• **What is expected**
In the data below, one line contains "is a sum of" and a later one contains "if the columns". Print both, with every line between them, exactly and alone.

Top of Exercise input

/-!
# Helpers (A) for stub `stub_firstOrderTracedPairing` of line `Sketch`
(crux `Summit.QuantumFields.QCD.Theses.HeatSlicedQuarks.TracedQuadraticParametrix`, item stmt-QuantumFields-17985)

The COLOUR-TRACE mechanism by which the first-order term of the heat-kernel Duhamel series becomes second
order in the field amplitude:

* `norm_trace_sub_one_le` / registered form `stub_su3TraceInequality` — the `SU(3)` trace inequality
  `|tr (V − 1)| ≤ 6 (3 − Re tr V)` for a unitary `3 × 3` matrix of determinant one.  Proof: with `A = V − 1`,
  `det (1 + A) = 1 + tr A + e₂(A) + det A = 1` (`Matrix.det_fin_three`), so `tr A = −e₂(A) − det A` is a sum of
  quadratic and cubic monomials in the entries of `A` (all of modulus `≤ 2`), hence `≤ 3 Σ|A_{ab}|² =
  6 (3 − Re tr V)` (`sum_norm_sq_sub_one_eq` of `…SmallFieldUltracontractivityBootHopping`);
  `norm_trace_link_sub_one_le`, `norm_trace_link_inv_sub_one_le` — the same for a link `W ∈ SU(3)` and its
  inverse (`ρ(W⁻¹) = (ρW)ᴴ`);
* `wilsonDirac_freeCfg_colour`, `freeKernel_colour`, `colour_mul` — the free Wilson–Dirac matrix `D₁`, the free
  heat kernel `K₁(σ) = e^{-σD₁ᴴD₁}` (torus-Fourier formula `stub_freeKernelFourier`) and their products have the
  trivial colour factor `δ_{ca}`: `M((y,c,β),(z,a,α)) = [c = a] M((y,0,β),(z,0,α))`;
* `sum_conjTranspose_mul_mul_apply_eq`, `norm_sum_conjTranspose_mul_mul_apply_le` — the colour trace formula:
  if the columns of `A`, `B` at `x` have the trivial colour factor, then
  `Σ_a (Aᴴ X B)((x,a,α),(x,a,α)) = Σ conj(u) v · (Σ_a X((y,a,β),(y',a,β')))` only sees the colour traces of
  the site–spin blocks of `X`, with the corresponding norm bound.

Finite-dimensional linear algebra over Mathlib and the two cited tree files; no named facts are used.
-/

noncomputable section

namespace Summit.QuantumFields.QCD.Cruxes.TracedQuadraticParametrix.Sketch

open Literature.MathematicalPhysics.QuantumLattice Literature.MathematicalPhysics.QuantumFieldTheory
  Literature.Probability.LatticeModels
open Summit.QuantumFields.QCD.Theses.HeatSlicedQuarks
open Summit.QuantumFields.QCD.Cruxes.SmallFieldUltracontractivity.PointCentredAxialParabolic
open Summit.QuantumFields.QCD.Theorems.SmallFieldUltracontractivity.Negative
open Summit.QuantumFields.QCD.Theorems.HeatSlicedQuarksDaviesGaffney
open scoped Matrix ComplexConjugate

/-! ### The `SU(3)` trace inequality -/

section SU3

variable {L : ℕ}

/-- The polynomial identity behind the trace inequality: for a `3 × 3` matrix `A` with `det (1 + A) = 1`,
`tr A = -e₂(A) - det A` written out in the entries. -/
theorem trace_eq_of_det_one_add_eq_one (A : Matrix (Fin 3) (Fin 3) ℂ) (h : (1 + A).det = 1) :
    A.trace = -(A 0 0 * A 1 1 + A 0 0 * A 2 2 + A 1 1 * A 2 2 - A 1 2 * A 2 1 - A 0 1 * A 1 0 - A 0 2 * A 2 0)
      - (A 0 0 * A 1 1 * A 2 2 - A 0 0 * A 1 2 * A 2 1 - A 0 1 * A 1 0 * A 2 2 + A 0 1 * A 1 2 * A 2 0
        + A 0 2 * A 1 0 * A 2 1 - A 0 2 * A 1 1 * A 2 0) := by
  rw [Matrix.det_fin_three] at h
  simp only [Matrix.add_apply, Matrix.one_apply_eq, Matrix.one_apply_ne (by decide : (0 : Fin 3) ≠ 1),
    Matrix.one_apply_ne (by decide : (0 : Fin 3) ≠ 2), Matrix.one_apply_ne (by decide : (1 : Fin 3) ≠ 0),
    Matrix.one_apply_ne (by decide : (1 : Fin 3) ≠ 2), Matrix.one_apply_ne (by decide : (2 : Fin 3) ≠ 0),
    Matrix.one_apply_ne (by decide : (2 : Fin 3) ≠ 1), zero_add] at h
  rw [Matrix.trace_fin_three]
  linear_combination h

/-- An elementary real inequality: for nine numbers in `[0, 2]`, the sum of the six quadratic and six cubic
monomial moduli of `e₂` and `det` is at most three times the sum of squares. -/
theorem e2_det_monomials_le (a b c d e f g h i : ℝ) (hd : 0 ≤ d)
    (he : 0 ≤ e) (hf : 0 ≤ f) (hg : 0 ≤ g) (hh : 0 ≤ h) (hi : 0 ≤ i) (ha2 : a ≤ 2) (hb2 : b ≤ 2)
    (hc2 : c ≤ 2) :
    (a * e + a * i + e * i + f * h + b * d + c * g) +
      (a * e * i + a * f * h + b * d * i + b * f * g + c * d * h + c * e * g) ≤
      3 * (a ^ 2 + b ^ 2 + c ^ 2 + d ^ 2 + e ^ 2 + f ^ 2 + g ^ 2 + h ^ 2 + i ^ 2) := by
  have q1 : 2 * a * e ≤ a ^ 2 + e ^ 2 := two_mul_le_add_sq a e
  have q2 : 2 * a * i ≤ a ^ 2 + i ^ 2 := two_mul_le_add_sq a i
  have q3 : 2 * e * i ≤ e ^ 2 + i ^ 2 := two_mul_le_add_sq e i
  have q4 : 2 * f * h ≤ f ^ 2 + h ^ 2 := two_mul_le_add_sq f h
  have q5 : 2 * b * d ≤ b ^ 2 + d ^ 2 := two_mul_le_add_sq b d
  have q6 : 2 * c * g ≤ c ^ 2 + g ^ 2 := two_mul_le_add_sq c g
  have c1 : a * e * i ≤ e ^ 2 + i ^ 2 := by
    nlinarith [mul_nonneg (sub_nonneg.2 ha2) (mul_nonneg he hi), two_mul_le_add_sq e i]
  have c2 : a * f * h ≤ f ^ 2 + h ^ 2 := by
    nlinarith [mul_nonneg (sub_nonneg.2 ha2) (mul_nonneg hf hh), two_mul_le_add_sq f h]
  have c3 : b * d * i ≤ d ^ 2 + i ^ 2 := by
    nlinarith [mul_nonneg (sub_nonneg.2 hb2) (mul_nonneg hd hi), two_mul_le_add_sq d i]
  have c4 : b * f * g ≤ f ^ 2 + g ^ 2 := by
    nlinarith [mul_nonneg (sub_nonneg.2 hb2) (mul_nonneg hf hg), two_mul_le_add_sq f g]
  have c5 : c * d * h ≤ d ^ 2 + h ^ 2 := by
    nlinarith [mul_nonneg (sub_nonneg.2 hc2) (mul_nonneg hd hh), two_mul_le_add_sq d h]
  have c6 : c * e * g ≤ e ^ 2 + g ^ 2 := by
    nlinarith [mul_nonneg (sub_nonneg.2 hc2) (mul_nonneg he hg), two_mul_le_add_sq e g]
  nlinarith [sq_nonneg a, sq_nonneg b, sq_nonneg c, sq_nonneg d, sq_nonneg e, sq_nonneg f, sq_nonneg g,
    sq_nonneg h, sq_nonneg i]

/-- **The `SU(3)` trace inequality**: for a unitary `3 × 3` matrix `V` of determinant one,
`|tr (V − 1)| ≤ 6 (3 − Re tr V)`.  From `det (1 + A) = 1 + tr A + e₂(A) + det A = 1` for `A = V − 1`:
`tr A = −e₂(A) − det A` is at least quadratic in the entries of `A` (all of modulus `≤ 2`), and
`Σ |A_{ab}|² = 2 (3 − Re tr V)` (`sum_norm_sq_sub_one_eq`). -/
theorem norm_trace_sub_one_le (V : Matrix (Fin 3) (Fin 3) ℂ) (hV : V ∈ Matrix.unitaryGroup (Fin 3) ℂ)
    (hdet : V.det = 1) : ‖(V - 1).trace‖ ≤ 6 * (3 - V.trace.re) := by
  set A : Matrix (Fin 3) (Fin 3) ℂ := V - 1 with hA
  have hVA : V = 1 + A := by rw [hA, add_sub_cancel]
  have hdet' : (1 + A).det = 1 := by rw [← hVA]; exact hdet
  have hF : ∑ a, ∑ b, ‖A a b‖ ^ 2 = 2 * (3 - V.trace.re) := sum_norm_sq_sub_one_eq V hV
  have hent : ∀ a b, ‖A a b‖ ≤ 2 := by
    intro a b
    rw [hA, Matrix.sub_apply]
    refine (norm_sub_le _ _).trans ?_
    have h1 : ‖V a b‖ ≤ 1 := entry_norm_bound_of_unitary hV a b
    have h2 : ‖(1 : Matrix (Fin 3) (Fin 3) ℂ) a b‖ ≤ 1 := by
      rw [Matrix.one_apply]; split_ifs <;> simp
    linarith
  have htr := trace_eq_of_det_one_add_eq_one A hdet'
  have hn3 : ∀ x y z : ℂ, ‖x * y * z‖ ≤ ‖x‖ * ‖y‖ * ‖z‖ := fun x y z => by rw [norm_mul, norm_mul]
  have hn2 : ∀ x y : ℂ, ‖x * y‖ ≤ ‖x‖ * ‖y‖ := fun x y => (norm_mul x y).le
  have hQ : ‖A 0 0 * A 1 1 + A 0 0 * A 2 2 + A 1 1 * A 2 2 - A 1 2 * A 2 1 - A 0 1 * A 1 0 - A 0 2 * A 2 0‖ ≤
      ‖A 0 0‖ * ‖A 1 1‖ + ‖A 0 0‖ * ‖A 2 2‖ + ‖A 1 1‖ * ‖A 2 2‖ + ‖A 1 2‖ * ‖A 2 1‖ + ‖A 0 1‖ * ‖A 1 0‖ +
        ‖A 0 2‖ * ‖A 2 0‖ :=
    norm_sub_le_of_le (norm_sub_le_of_le (norm_sub_le_of_le (norm_add_le_of_le (norm_add_le_of_le
      (hn2 _ _) (hn2 _ _)) (hn2 _ _)) (hn2 _ _)) (hn2 _ _)) (hn2 _ _)
  have hK : ‖A 0 0 * A 1 1 * A 2 2 - A 0 0 * A 1 2 * A 2 1 - A 0 1 * A 1 0 * A 2 2 + A 0 1 * A 1 2 * A 2 0
        + A 0 2 * A 1 0 * A 2 1 - A 0 2 * A 1 1 * A 2 0‖ ≤
      ‖A 0 0‖ * ‖A 1 1‖ * ‖A 2 2‖ + ‖A 0 0‖ * ‖A 1 2‖ * ‖A 2 1‖ + ‖A 0 1‖ * ‖A 1 0‖ * ‖A 2 2‖ +
        ‖A 0 1‖ * ‖A 1 2‖ * ‖A 2 0‖ + ‖A 0 2‖ * ‖A 1 0‖ * ‖A 2 1‖ + ‖A 0 2‖ * ‖A 1 1‖ * ‖A 2 0‖ :=
    norm_sub_le_of_le (norm_add_le_of_le (norm_add_le_of_le (norm_sub_le_of_le (norm_sub_le_of_le
      (hn3 _ _ _) (hn3 _ _ _)) (hn3 _ _ _)) (hn3 _ _ _)) (hn3 _ _ _)) (hn3 _ _ _)
  have hreal := e2_det_monomials_le ‖A 0 0‖ ‖A 0 1‖ ‖A 0 2‖ ‖A 1 0‖ ‖A 1 1‖ ‖A 1 2‖ ‖A 2 0‖ ‖A 2 1‖ ‖A 2 2‖
    (norm_nonneg _) (norm_nonneg _) (norm_nonneg _) (norm_nonneg _) (norm_nonneg _) (norm_nonneg _)
    (hent 0 0) (hent 0 1) (hent 0 2)
  simp only [Fin.sum_univ_three] at hF
  rw [htr]
  refine (norm_sub_le _ _).trans ?_
  rw [norm_neg]
  linarith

Bottom of Exercise input

• **Task result**
  `det (1 + A) = 1 + tr A + e₂(A) + det A = 1` (`Matrix.det_fin_three`), so `tr A = −e₂(A) − det A` is a sum of
  quadratic and cubic monomials in the entries of `A` (all of modulus `≤ 2`), hence `≤ 3 Σ|A_{ab}|² =
  6 (3 − Re tr V)` (`sum_norm_sq_sub_one_eq` of `…SmallFieldUltracontractivityBootHopping`);
  `norm_trace_link_sub_one_le`, `norm_trace_link_inv_sub_one_le` — the same for a link `W ∈ SU(3)` and its
  inverse (`ρ(W⁻¹) = (ρW)ᴴ`);
* `wilsonDirac_freeCfg_colour`, `freeKernel_colour`, `colour_mul` — the free Wilson–Dirac matrix `D₁`, the free
  heat kernel `K₁(σ) = e^{-σD₁ᴴD₁}` (torus-Fourier formula `stub_freeKernelFourier`) and their products have the
  trivial colour factor `δ_{ca}`: `M((y,c,β),(z,a,α)) = [c = a] M((y,0,β),(z,0,α))`;
* `sum_conjTranspose_mul_mul_apply_eq`, `norm_sum_conjTranspose_mul_mul_apply_le` — the colour trace formula:
  if the columns of `A`, `B` at `x` have the trivial colour factor, then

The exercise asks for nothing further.